(I should point out that this rumor didn’t quite pan out immediately. It looks like the Marlins are willing to deal Pierre, but are weighing from whom they can get the best package in return.)
Good news! Juan Pierre has been traded to the Cubs. Crazy that I’d consider this news to be good, eh?
The Cubbies gave up three prospects for the lead-off worthy centerfielder, suggesting that Chipper Jones’ salary deferments were enough to allow the Braves to make Rafael Furcal an offer too good to refuse.
I’d rather face the Cubs leading off with Pierre than with Furcal this season. I’ll also go out on a limb and prognosticate that Juan Encarnacion will have a significantly better season (wherever he lands) than Pierre does in Chicago.
This leaves me two limbs from the trunk. A leaf. Or something.
Happy birthday to my wee sis, yesterday. She woke up at 4:30am, shortly after I’d gotten home from the Casinoes. I’m not a gambler, but I won $70 screwing around with quarter slots. Let me rephrase: I’m not a gambler, so I would have won $250 playing quarter slots. I was playing the minimum bet, and the rules of the machine I sat down at only paid out for bars on a quarter bet. So I’d had three sevens land on the line twice before pointing out to my pals that something was fishy. Of course, had I been playing full bets, I’d have spent all my money in too few turns to win the big money, eh? Gambling is entertainment, not investment.
Or as Boomhauer said on an episode of King of the Hill replayed tonight on F/X: “Money’s like the wind man… You don’t fill it if it ain’t movin’.”

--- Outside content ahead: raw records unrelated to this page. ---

import Mathlib.RingTheory.LocalRing.Module
import Mathlib.RingTheory.Localization.FractionRing
import Mathlib.LinearAlgebra.FiniteDimensional.Lemmas
import HarnessLib

/-!
# A finite module over a local domain whose closed-fibre rank does not exceed its generic rank is free

Topic `Algebra/Module`; namespace `Literature.Algebra.Module`; a *proofs* file (theorems only,
Mathlib-only imports).  For a LOCAL DOMAIN `R` with residue field `κ` and fraction field `K`, and a finitely
generated `R`-module `M`:

* `nonempty_basis_of_finrank_residueField_le` / `free_of_finrank_residueField_le` — if
  `dim_κ (κ ⊗_R M) ≤ dim_K (K ⊗_R M)` then `M` is FREE, of rank `dim_κ (κ ⊗_R M) = dim_K (K ⊗_R M)`
  (`finrank_eq_finrank_residueField_of_le`, `finrank_fractionRing_tensor_eq_of_le`).

The opposite inequality `dim_K (K ⊗ M) ≤ dim_κ (κ ⊗ M)` always holds (upper semicontinuity of the fibre rank), so
the hypothesis says the two fibre ranks are EQUAL; no flatness and no noetherian hypothesis is used (contrast Mathlib's
`Module.free_of_flat_of_finrank_eq`, `Module.free_of_flat_of_isLocalRing`, which assume `M` flat; and compare the
tree's `Literature.Algebra.Module.FreenessCriterion.free_and_finrank_eq` (`FreenessByRankCount.lean`: the same
criterion for a local `R`-ALGEBRA `A` finite free over a domain `R`, with the generic rank measured by `finrank R M` —
this file is the `A = R` case restated in the residue-field / fraction-field currency its geometric consumer needs,
with a self-contained proof).  Proof (Matsumura, Thm. 2.3 = Nakayama, and the rank count of §7 / Thm. 4.10): lift a `κ`-basis of `κ ⊗ M` to `n`
elements of `M`; by Nakayama they generate (`IsLocalRing.span_eq_top_of_tmul_eq_basis`), giving `Rⁿ ↠ M`; after
`K ⊗_R −` the `n` images span a `K`-space of dimension `≥ n`, hence are `K`-independent, and a relation in `Rⁿ` maps
to a relation in `Kⁿ` under the injective `R → K`, so it vanishes.

USE (cell `hodgecm-mathlib`, E2 line, P1-AV core, A-p11; zero `HC_CM` currency by itself): the conormal module
`I/I²` of the unit section of a smooth proper model over `𝓞_{k,𝔓}` has both fibre ranks equal to `g` (the dimension of
the generic and of the special fibre), hence is free of rank `g`, so that ONE characteristic polynomial over `𝓞_{k,𝔓}`
specialises to the cotangent characteristic polynomials of both fibres.

## References
* H. Matsumura, *Commutative Ring Theory*, Cambridge Studies in Advanced Mathematics 8 (1986), Theorem 2.3
  (Nakayama's lemma) and Theorem 4.10 with its proof (minimal bases over local rings; freeness from rank).
  [cite: Matsumura1987, Thm. 2.3 and §7]
* The Stacks project, Tag 02M9 (the flat variant; Mathlib `Module.free_of_flat_of_finrank_eq`).
-/

noncomputable section

open TensorProduct IsLocalRing Module

namespace Literature.Algebra.Module

variable (R : Type*) [CommRing R] [IsDomain R] [IsLocalRing R]
variable (M : Type*) [AddCommGroup M] [Module R M] [Module.Finite R M]
variable (K : Type*) [Field K] [Algebra R K] [IsFractionRing R K]

/-- **A residue basis lifts to a basis** when the generic rank is at least the closed-fibre rank: for a finite
module `M` over a local domain `R` with `dim_κ (κ ⊗ M) ≤ dim_K (K ⊗ M)`, `M` has a basis indexed by
`Fin (dim_κ (κ ⊗ M))` (Nakayama + a dimension count on the generic fibre; no flatness assumed).
[cite: Matsumura1987, Thm. 2.3 and §7] -/
theorem nonempty_basis_of_finrank_residueField_le
    (h : finrank (ResidueField R) (ResidueField R ⊗[R] M) ≤ finrank K (K ⊗[R] M)) :
    Nonempty (Basis (Fin (finrank (ResidueField R) (ResidueField R ⊗[R] M))) R M) := by
  classical
  set n := finrank (ResidueField R) (ResidueField R ⊗[R] M) with hn
  -- a residue basis and a lift of it to `M`
  let b' : Basis (Fin n) (ResidueField R) (ResidueField R ⊗[R] M) := Module.finBasisOfFinrankEq _ _ rfl
  have hsurj := TensorProduct.mk_surjective R M (ResidueField R) Ideal.Quotient.mk_surjective
  choose b hb using fun i => hsurj (b' i)
  -- Nakayama: the lift generates `M`, i.e. `f : Rⁿ → M` is onto
  have hspan : Submodule.span R (Set.range b) = ⊤ :=
    IsLocalRing.span_eq_top_of_tmul_eq_basis b b' fun i => hb i
  let f : (Fin n → R) →ₗ[R] M := Fintype.linearCombination R b
  have hf : Function.Surjective f := by
    rw [← LinearMap.range_eq_top, Fintype.range_linearCombination, hspan]
  -- `1 ⊗ f c = Σ c i • (1 ⊗ b i)` in `K ⊗ M`
  have hone : ∀ c : Fin n → R,
      (1 : K) ⊗ₜ[R] f c = ∑ i, algebraMap R K (c i) • ((1 : K) ⊗ₜ[R] b i) := by
    intro c
    simp only [f, Fintype.linearCombination_apply, tmul_sum, tmul_smul, algebraMap_smul]
  -- the `K`-linear combination map on the generic fibre is onto
  let g : (Fin n → K) →ₗ[K] K ⊗[R] M := Fintype.linearCombination K fun i => (1 : K) ⊗ₜ[R] b i
  have hg_surj : Function.Surjective g := by
    rw [← LinearMap.range_eq_top, Fintype.range_linearCombination, eq_top_iff]
    rintro t -
    induction t using TensorProduct.induction_on with
    | zero => exact zero_mem _
    | add x y hx hy => exact add_mem hx hy
    | tmul x m =>
      obtain ⟨c, rfl⟩ := hf m
      have hx : x ⊗ₜ[R] f c = x • ((1 : K) ⊗ₜ[R] f c) := by rw [smul_tmul', smul_eq_mul, mul_one]
      rw [hx, hone]
      exact Submodule.smul_mem _ x
        (Submodule.sum_mem _ fun i _ => Submodule.smul_mem _ _ (Submodule.subset_span ⟨i, rfl⟩))
  -- dimension count: `dim_K (K ⊗ M) = n`, so `g` is injective
  haveI : FiniteDimensional K (K ⊗[R] M) := Module.Finite.of_surjective g hg_surj
  have hle : finrank K (K ⊗[R] M) ≤ n := by
    have h1 := LinearMap.finrank_range_le g
    rwa [LinearMap.range_eq_top.2 hg_surj, finrank_top, Module.finrank_fin_fun] at h1
  have hdim : finrank K (Fin n → K) = finrank K (K ⊗[R] M) := by
    rw [Module.finrank_fin_fun]
    exact le_antisymm h hle
  have hg_inj : Function.Injective g :=
    (LinearMap.injective_iff_surjective_of_finrank_eq_finrank hdim).2 hg_surj
  -- `f` is injective: a relation maps to a `K`-relation under the injective `R → K`
  have hf_inj : Function.Injective f := by
    rw [← LinearMap.ker_eq_bot, LinearMap.ker_eq_bot']
    intro c hc
    have hgc : g (fun i => algebraMap R K (c i)) = 0 := by
      have h0 : (1 : K) ⊗ₜ[R] f c = 0 := by rw [hc, tmul_zero]
      rw [hone] at h0
      simpa only [g, Fintype.linearCombination_apply] using h0
    have hc0 : (fun i => algebraMap R K (c i)) = 0 := hg_inj (by rw [hgc, map_zero])
    funext i
    exact IsFractionRing.injective R K (by simpa using congr_fun hc0 i)
  exact ⟨(Pi.basisFun R (Fin n)).map (LinearEquiv.ofBijective f ⟨hf_inj, hf⟩)⟩

/-- **Freeness from fibre-rank comparison** (no flatness): a finite module `M` over a local domain `R` with
`dim_κ (κ ⊗_R M) ≤ dim_K (K ⊗_R M)` is free. [cite: Matsumura1987, Thm. 2.3 and §7] -/
theorem free_of_finrank_residueField_le
    (h : finrank (ResidueField R) (ResidueField R ⊗[R] M) ≤ finrank K (K ⊗[R] M)) : Module.Free R M :=
  let ⟨b⟩ := nonempty_basis_of_finrank_residueField_le R M K h
  Module.Free.of_basis b

/-- Under the fibre-rank hypothesis, `rank_R M = dim_κ (κ ⊗_R M)`. [cite: Matsumura1987, Thm. 2.3 and §7] -/
theorem finrank_eq_finrank_residueField_of_le
    (h : finrank (ResidueField R) (ResidueField R ⊗[R] M) ≤ finrank K (K ⊗[R] M)) :
    finrank R M = finrank (ResidueField R) (ResidueField R ⊗[R] M) := by
  obtain ⟨b⟩ := nonempty_basis_of_finrank_residueField_le R M K h
  rw [finrank_eq_card_basis b, Fintype.card_fin]

/-- Under the fibre-rank hypothesis the two fibre ranks are equal: `dim_K (K ⊗_R M) = dim_κ (κ ⊗_R M)`
(the generic rank never exceeds the closed-fibre rank). [cite: Matsumura1987, Thm. 2.3 and §7] -/
theorem finrank_fractionRing_tensor_eq_of_le
    (h : finrank (ResidueField R) (ResidueField R ⊗[R] M) ≤ finrank K (K ⊗[R] M)) :
    finrank K (K ⊗[R] M) = finrank (ResidueField R) (ResidueField R ⊗[R] M) := by
  obtain ⟨b⟩ := nonempty_basis_of_finrank_residueField_le R M K h
  haveI : Module.Free R M := Module.Free.of_basis b
  rw [Module.finrank_baseChange, finrank_eq_card_basis b, Fintype.card_fin]

/-! ## Any residue algebra `R ↠ κ'` in place of `ResidueField R` -/

variable (κ' : Type*) [Field κ'] [Algebra R κ']

omit [IsDomain R] [Module.Finite R M] in
/-- For a surjection `R ↠ κ'` onto a field (necessarily with kernel the maximal ideal), the fibre rank over `κ'` is
the residue-field fibre rank: `dim_{κ'} (κ' ⊗_R M) = dim_κ (κ ⊗_R M)`. [cite: Matsumura1987, Thm. 2.3 and §7] -/
theorem finrank_tensor_eq_finrank_residueField_tensor (hκ : Function.Surjective (algebraMap R κ')) :
    finrank κ' (κ' ⊗[R] M) = finrank (ResidueField R) (ResidueField R ⊗[R] M) := by
  have hker : RingHom.ker (algebraMap R κ') = maximalIdeal R :=
    IsLocalRing.eq_maximalIdeal (RingHom.ker_isMaximal_of_surjective _ hκ)
  let e : ResidueField R ≃+* κ' :=
    (Ideal.quotEquivOfEq hker.symm).trans (RingHom.quotientKerEquivOfSurjective hκ)
  letI : Algebra (ResidueField R) κ' := e.toRingHom.toAlgebra
  haveI : IsScalarTower R (ResidueField R) κ' := by
    refine IsScalarTower.of_algebraMap_eq fun r => ?_
    exact (RingHom.quotientKerEquivOfSurjective_apply_mk hκ r).symm
  rw [← (AlgebraTensorModule.cancelBaseChange R (ResidueField R) κ' κ' M).finrank_eq,
    Module.finrank_baseChange]

/-- **Freeness from fibre-rank comparison, residue-algebra form**: for a surjection `R ↠ κ'` onto a field and a
finite module `M` over the local domain `R`, `dim_{κ'} (κ' ⊗_R M) ≤ dim_K (K ⊗_R M)` implies `M` free.
[cite: Matsumura1987, Thm. 2.3 and §7] -/
theorem free_of_finrank_le_of_surjective (hκ : Function.Surjective (algebraMap R κ'))
    (h : finrank κ' (κ' ⊗[R] M) ≤ finrank K (K ⊗[R] M)) : Module.Free R M :=
  free_of_finrank_residueField_le R M K ((finrank_tensor_eq_finrank_residueField_tensor R M κ' hκ) ▸ h)

/-- Residue-algebra form of the rank identity: `rank_R M = dim_{κ'} (κ' ⊗_R M)`.
[cite: Matsumura1987, Thm. 2.3 and §7] -/
theorem finrank_eq_finrank_tensor_of_le_of_surjective (hκ : Function.Surjective (algebraMap R κ'))
    (h : finrank κ' (κ' ⊗[R] M) ≤ finrank K (K ⊗[R] M)) : finrank R M = finrank κ' (κ' ⊗[R] M) := by
  rw [finrank_tensor_eq_finrank_residueField_tensor R M κ' hκ] at h ⊢
  exact finrank_eq_finrank_residueField_of_le R M K h

/-- Residue-algebra form of the fibre-rank equality: `dim_K (K ⊗_R M) = dim_{κ'} (κ' ⊗_R M)`.
[cite: Matsumura1987, Thm. 2.3 and §7] -/
theorem finrank_fractionRing_tensor_eq_of_le_of_surjective (hκ : Function.Surjective (algebraMap R κ'))
    (h : finrank κ' (κ' ⊗[R] M) ≤ finrank K (K ⊗[R] M)) :
    finrank K (K ⊗[R] M) = finrank κ' (κ' ⊗[R] M) := by
  rw [finrank_tensor_eq_finrank_residueField_tensor R M κ' hκ] at h ⊢
  exact finrank_fractionRing_tensor_eq_of_le R M K h

end Literature.Algebra.Module

end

All’s I’m saying is don’t expect money to be a sail, when you’re gambling. More like a sled. A sled on a hill deliberately planted with trees such that sledders would run into them. It’s a fun ride, but if you should happen to come out at the bottom with a smile on you face and now flesh missing, you were a lucky one, eh?
Oh Yeah: I saw the end of the Illinois game. It wasn’t on TV here, so all I had was the ESPN2 ticker to go by; later, I saw just a replay of the last minute desperation shot by Wichita State that left the player’s hands too late but went in the basket. Mark Tupper filled in some of the details for me.